Memoria 138

Memoria 138

 

 

23.04.2026 ‘Conocer al otro’. Tropezar con la misma piedra. Es sumamente particular que uno se relacione con una persona con cierta regularidad durante, pongamos, más de 10 o 20 años, crea que la conoce, y de pronto ver que no es tan así. Esto es frecuente en el caso, por ejemplo, de los ‘amigos’, tema al que le dedicado bastantes líneas desde que dejamos de ser amigos Oscar Arcos y yo; a veces me sigue rondando el por qué. Por mi parte, es particularmente extraño, primero, que él creyera que yo lo había ofendido a propósito, cuando eso conscientemente jamás tuvo lugar, pues durante más de 30 años de ‘conocernos’ creí que me conocía lo suficiente como para saber que yo jamás lo haría. Y viceversa. Primero, porque creí que lo ‘conocía’ lo suficiente, después de tantos años, como para imaginar o querer ofenderlo de alguna manera, y segundo, porque nunca esperé de él una reacción tan violenta al suponer en mí dobles intenciones, al punto que me dejó atónito. Y, por otro lado, lo que es sorprendente, es que yo tampoco lo ‘conocía’ como para pensar que tenía suficiente sentido común para entender una situación de esta naturaleza, en suma, una situación en la que habría cabido una ‘explicación’ sencilla. 

Pero, ¿qué es conocer al otro? Y, ¿cuánto me conozco como para que mis palabras y mis acciones no sean mal interpretadas por personas que aprecio de manera genuina?
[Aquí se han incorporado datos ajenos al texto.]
import Literature.Analysis.FluidPDE.LoopCirculation
import HarnessLib

/-!
# The near-taut compression rate of a field with bounded gradient is at most the gradient bound

Stub `stub_nearTautCompression_le_of_fderiv_le` of the birth skeleton of the crux
`TautLoopKelvin.TautCompressionIntegrable` (item `stmt-NavierStokesRegularity-15248`): the STATIC
loop-space lemma used in the bounded regime of the composition `TautCompressionIntegrable_of`.

For a vector field `v` on `ℝ³` whose derivative is bounded in operator norm, `‖Dv(x)‖ ≤ L` for all
`x` (`0 ≤ L`), and any level `g`, the near-taut compression rate
`⨅_{ε>0} sSup { −⨍_γ ⟨τ, Dv τ⟩ : γ admissible, length(γ) ≤ ℓ(g) + ε }` is `≤ L`.

Proof. Every member of the near-taut set is `k = N / ℓ` with `ℓ = ∫₀¹ ‖γ'‖ ≥ 0` and
`N = ∫₀¹ f`, `f σ = −⟪γ' σ, Dv(γ σ) γ' σ⟫ / ‖γ' σ‖`. Pointwise `f σ ≤ L ‖γ' σ‖`
(Cauchy–Schwarz and `‖Dv(γ σ) γ' σ‖ ≤ ‖Dv(γ σ)‖ ‖γ' σ‖ ≤ L ‖γ' σ‖`; the junk value `x / 0 = 0`
covers `γ' σ = 0`), hence `N ≤ L ℓ` whenever `f` and `‖γ'‖` are interval integrable (otherwise
the relevant Bochner integral is `0`), so `k ≤ L` (with `k = N / 0 = 0 ≤ L` when `ℓ = 0`).
`Real.sSup_le` (which covers `sSup ∅ = 0` and unbounded sets) gives `sSup ≤ L` for every `ε`,
and the `⨅` over `{ε // 0 < ε}` is `≤` its value at `ε = 1` when the range is bounded below and
is the junk value `0 ≤ L` otherwise (`Real.iInf_of_not_bddBelow`). The admissibility conjuncts
(`IsC1Loop`, the circulation floor, the length constraint) and the `C¹` hypothesis on `v` are not
used: the bound holds for every curve `γ : ℝ → ℝ³`.

Mathlib only (`Real.sSup_le`, `Real.iInf_of_not_bddBelow`, `ciInf_le`, `abs_real_inner_le_norm`,
`ContinuousLinearMap.le_opNorm`, `intervalIntegral.integral_mono_on`,
`intervalIntegral.integral_undef`, `div_le_of_le_mul₀`, `div_le_iff₀`). [folklore]
-/

noncomputable section

open MeasureTheory Set intervalIntegral

namespace Summit.NavierStokesRegularity.NavierStokesRegularity.Theorems.TautCompressionIntegrable.Birth

-- the problem directory repeats the summit name; core's `dupNamespace` linter fires on every decl
set_option linter.dupNamespace false

/-- Pointwise bound on the compression integrand: if `‖Dv(x)‖ ≤ L` everywhere and `0 ≤ L`, then
`−⟪γ' σ, Dv(γ σ) γ' σ⟫ / ‖γ' σ‖ ≤ L ‖γ' σ‖` for every curve `γ` and parameter `σ`
(Cauchy–Schwarz and the operator-norm bound; `x / 0 = 0` when `γ' σ = 0`). [folklore] -/
private theorem nearTaut_integrand_le {v : EuclideanSpace ℝ (Fin 3) → EuclideanSpace ℝ (Fin 3)}
    {L : ℝ} (hL : 0 ≤ L) (hDv : ∀ x, ‖fderiv ℝ v x‖ ≤ L)
    (γ : ℝ → EuclideanSpace ℝ (Fin 3)) (σ : ℝ) :
    -(inner ℝ (deriv γ σ) (fderiv ℝ v (γ σ) (deriv γ σ))) / ‖deriv γ σ‖ ≤ L * ‖deriv γ σ‖ := by
  refine div_le_of_le_mul₀ (norm_nonneg _) (mul_nonneg hL (norm_nonneg _)) ?_
  calc -(inner ℝ (deriv γ σ) (fderiv ℝ v (γ σ) (deriv γ σ)))
      ≤ |inner ℝ (deriv γ σ) (fderiv ℝ v (γ σ) (deriv γ σ))| := neg_le_abs _
    _ ≤ ‖deriv γ σ‖ * ‖fderiv ℝ v (γ σ) (deriv γ σ)‖ := abs_real_inner_le_norm _ _
    _ ≤ ‖deriv γ σ‖ * (L * ‖deriv γ σ‖) := by
        gcongr
        exact (ContinuousLinearMap.le_opNorm _ _).trans
          (mul_le_mul_of_nonneg_right (hDv _) (norm_nonneg _))
    _ = L * ‖deriv γ σ‖ * ‖deriv γ σ‖ := by ring

/-- Every member of the near-taut compression set is at most the gradient bound: for every curve
`γ : ℝ → ℝ³`, `(∫₀¹ −⟪γ', Dv(γ) γ'⟫ / ‖γ'‖) / (∫₀¹ ‖γ'‖) ≤ L` when `‖Dv‖ ≤ L` everywhere and
`0 ≤ L` (length `0`, or a non-integrable integrand, gives the junk value `0 ≤ L`). [folklore] -/
private theorem nearTaut_member_le {v : EuclideanSpace ℝ (Fin 3) → EuclideanSpace ℝ (Fin 3)}
    {L : ℝ} (hL : 0 ≤ L) (hDv : ∀ x, ‖fderiv ℝ v x‖ ≤ L)
    (γ : ℝ → EuclideanSpace ℝ (Fin 3)) :
    (∫ σ in (0:ℝ)..1, -(inner ℝ (deriv γ σ) (fderiv ℝ v (γ σ) (deriv γ σ))) / ‖deriv γ σ‖) /
        (∫ σ in (0:ℝ)..1, ‖deriv γ σ‖) ≤ L := by
  have hℓ : 0 ≤ ∫ σ in (0:ℝ)..1, ‖deriv γ σ‖ :=
    intervalIntegral.integral_nonneg zero_le_one fun σ _ => norm_nonneg _
  rcases hℓ.eq_or_lt with h0 | hpos
  · rw [← h0, div_zero]
    exact hL
  · rw [div_le_iff₀ hpos]
    have hg : IntervalIntegrable (fun σ => ‖deriv γ σ‖) volume 0 1 := by
      by_contra h
      exact hpos.ne' (intervalIntegral.integral_undef h)
    by_cases hf : IntervalIntegrable
        (fun σ => -(inner ℝ (deriv γ σ) (fderiv ℝ v (γ σ) (deriv γ σ))) / ‖deriv γ σ‖) volume 0 1
    · calc (∫ σ in (0:ℝ)..1, -(inner ℝ (deriv γ σ) (fderiv ℝ v (γ σ) (deriv γ σ))) / ‖deriv γ σ‖)
          ≤ ∫ σ in (0:ℝ)..1, L * ‖deriv γ σ‖ :=
            intervalIntegral.integral_mono_on zero_le_one hf (hg.const_mul L)
              fun σ _ => nearTaut_integrand_le hL hDv γ σ
        _ = L * ∫ σ in (0:ℝ)..1, ‖deriv γ σ‖ := intervalIntegral.integral_const_mul L _
    · rw [intervalIntegral.integral_undef hf]
      exact mul_nonneg hL hℓ

/-- Junk-robust infimum bound over the reals: if `0 ≤ L` and every value of `F` is `≤ L`, then
`⨅ i, F i ≤ L` as soon as the index type is inhabited (bounded-below range: `ciInf_le`; otherwise
the infimum is the junk value `0 ≤ L`). [folklore] -/
private theorem nearTaut_iInf_le {ι : Sort*} {F : ι → ℝ} {L : ℝ} (i₀ : ι) (hL : 0 ≤ L)
    (hF : ∀ i, F i ≤ L) : (⨅ i, F i) ≤ L := by
  by_cases h : BddBelow (Set.range F)
  · exact (ciInf_le h i₀).trans (hF i₀)
  · rw [Real.iInf_of_not_bddBelow h]
    exact hL

/-- **Stub `stub_nearTautCompression_le_of_fderiv_le` (static loop-space bound).** For a `C¹`
vector field `v` on `ℝ³` whose derivative is bounded in operator norm by `L ≥ 0`, and any level
`g`, the near-taut compression rate of `v` at level `g` (verbatim the functional of the crux
`TautCompressionIntegrable`, with `u s` replaced by `v`) is at most `L`. Handles the `ℝ`-valued
junk conventions (`sSup ∅ = 0`, `sSup`/`⨅` of unbounded sets `= 0`, `x / 0 = 0`). [folklore] -/
theorem stub_nearTautCompression_le_of_fderiv_le :
    ∀ (v : EuclideanSpace ℝ (Fin 3) → EuclideanSpace ℝ (Fin 3)) (L : ℝ), ContDiff ℝ 1 v → 0 ≤ L →
      (∀ x, ‖fderiv ℝ v x‖ ≤ L) → ∀ g : ℝ,
      (⨅ ε : {ε : ℝ // 0 < ε}, sSup {k : ℝ | ∃ γ : ℝ → EuclideanSpace ℝ (Fin 3),
        Literature.Analysis.FluidPDE.IsC1Loop γ ∧ g ≤ |Literature.Analysis.FluidPDE.circulation v γ| ∧
        ENNReal.ofReal (∫ σ in (0:ℝ)..1, ‖deriv γ σ‖) ≤
          (⨅ (γ' : ℝ → EuclideanSpace ℝ (Fin 3)) (_ : Literature.Analysis.FluidPDE.IsC1Loop γ' ∧
            g ≤ |Literature.Analysis.FluidPDE.circulation v γ'|), ENNReal.ofReal (∫ σ in (0:ℝ)..1, ‖deriv γ' σ‖)) +
          ENNReal.ofReal (ε : ℝ) ∧
        k = ((∫ σ in (0:ℝ)..1, -(inner ℝ (deriv γ σ) (fderiv ℝ v (γ σ) (deriv γ σ))) / ‖deriv γ σ‖) /
          (∫ σ in (0:ℝ)..1, ‖deriv γ σ‖))}) ≤ L := by
  intro v L _ hL hDv g
  refine nearTaut_iInf_le ⟨1, one_pos⟩ hL fun ε => ?_
  refine Real.sSup_le ?_ hL
  rintro k ⟨γ, -, -, -, rfl⟩
  exact nearTaut_member_le hL hDv γ

end Summit.NavierStokesRegularity.NavierStokesRegularity.Theorems.TautCompressionIntegrable.Birth

end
En realidad, no sé cuánto conozco a las personas con las que me relaciono o me he relacionado durante años. A pesar de que es un coloquialismo eso de ‘sí, yo conozco a esa persona’, tal expresión está tan llena de matices como de una profunda verdad. Se conoce a alguien de vista, pues uno ha visto a esa persona algunas veces, y la reconoce en cualquier lugar. O porque le han presentado a esa persona y se cruzan algunas palabras con ella. Porque, por el motivo que sea, se establece una conversación en la que puede haber o no algo en común: vecindad, gusto por algunas actividades: deportes, algo cultural, alguna bebida o comida, ser de una clase social similar o por la procedencia geográfica, etcétera, o porque, definitivamente, hay tantos temas en común que ambas personas se quieren acercar más, en el borde de, consciente e inconscientemente, querer ser amigos, tener relaciones sexuales, comerciales, de conveniencia o de afecto, en cualquiera de sus variantes. 

Es probable que esto último sea lo más común y lo menos entendido. Todas las relaciones humanas tienen una intencionalidad (sexual, según Freud), pero habría que tomar esta afirmación con más cuidado y menos teóricamente, por decirlo así. No con todas las personas con las que uno se relaciona a lo largo de la vida se ha querido tener algún interés sexual, aunque sí algún interés emocional y/o intelectual. Esto último, porque se siente admiración por las personas bien formadas intelectualmente, pero con el correr del tiempo, esta admiración se transforma en indiferencia y tal indiferencia muta en admiración por las personas cuya inteligencia es superior. Al menos, es mi caso.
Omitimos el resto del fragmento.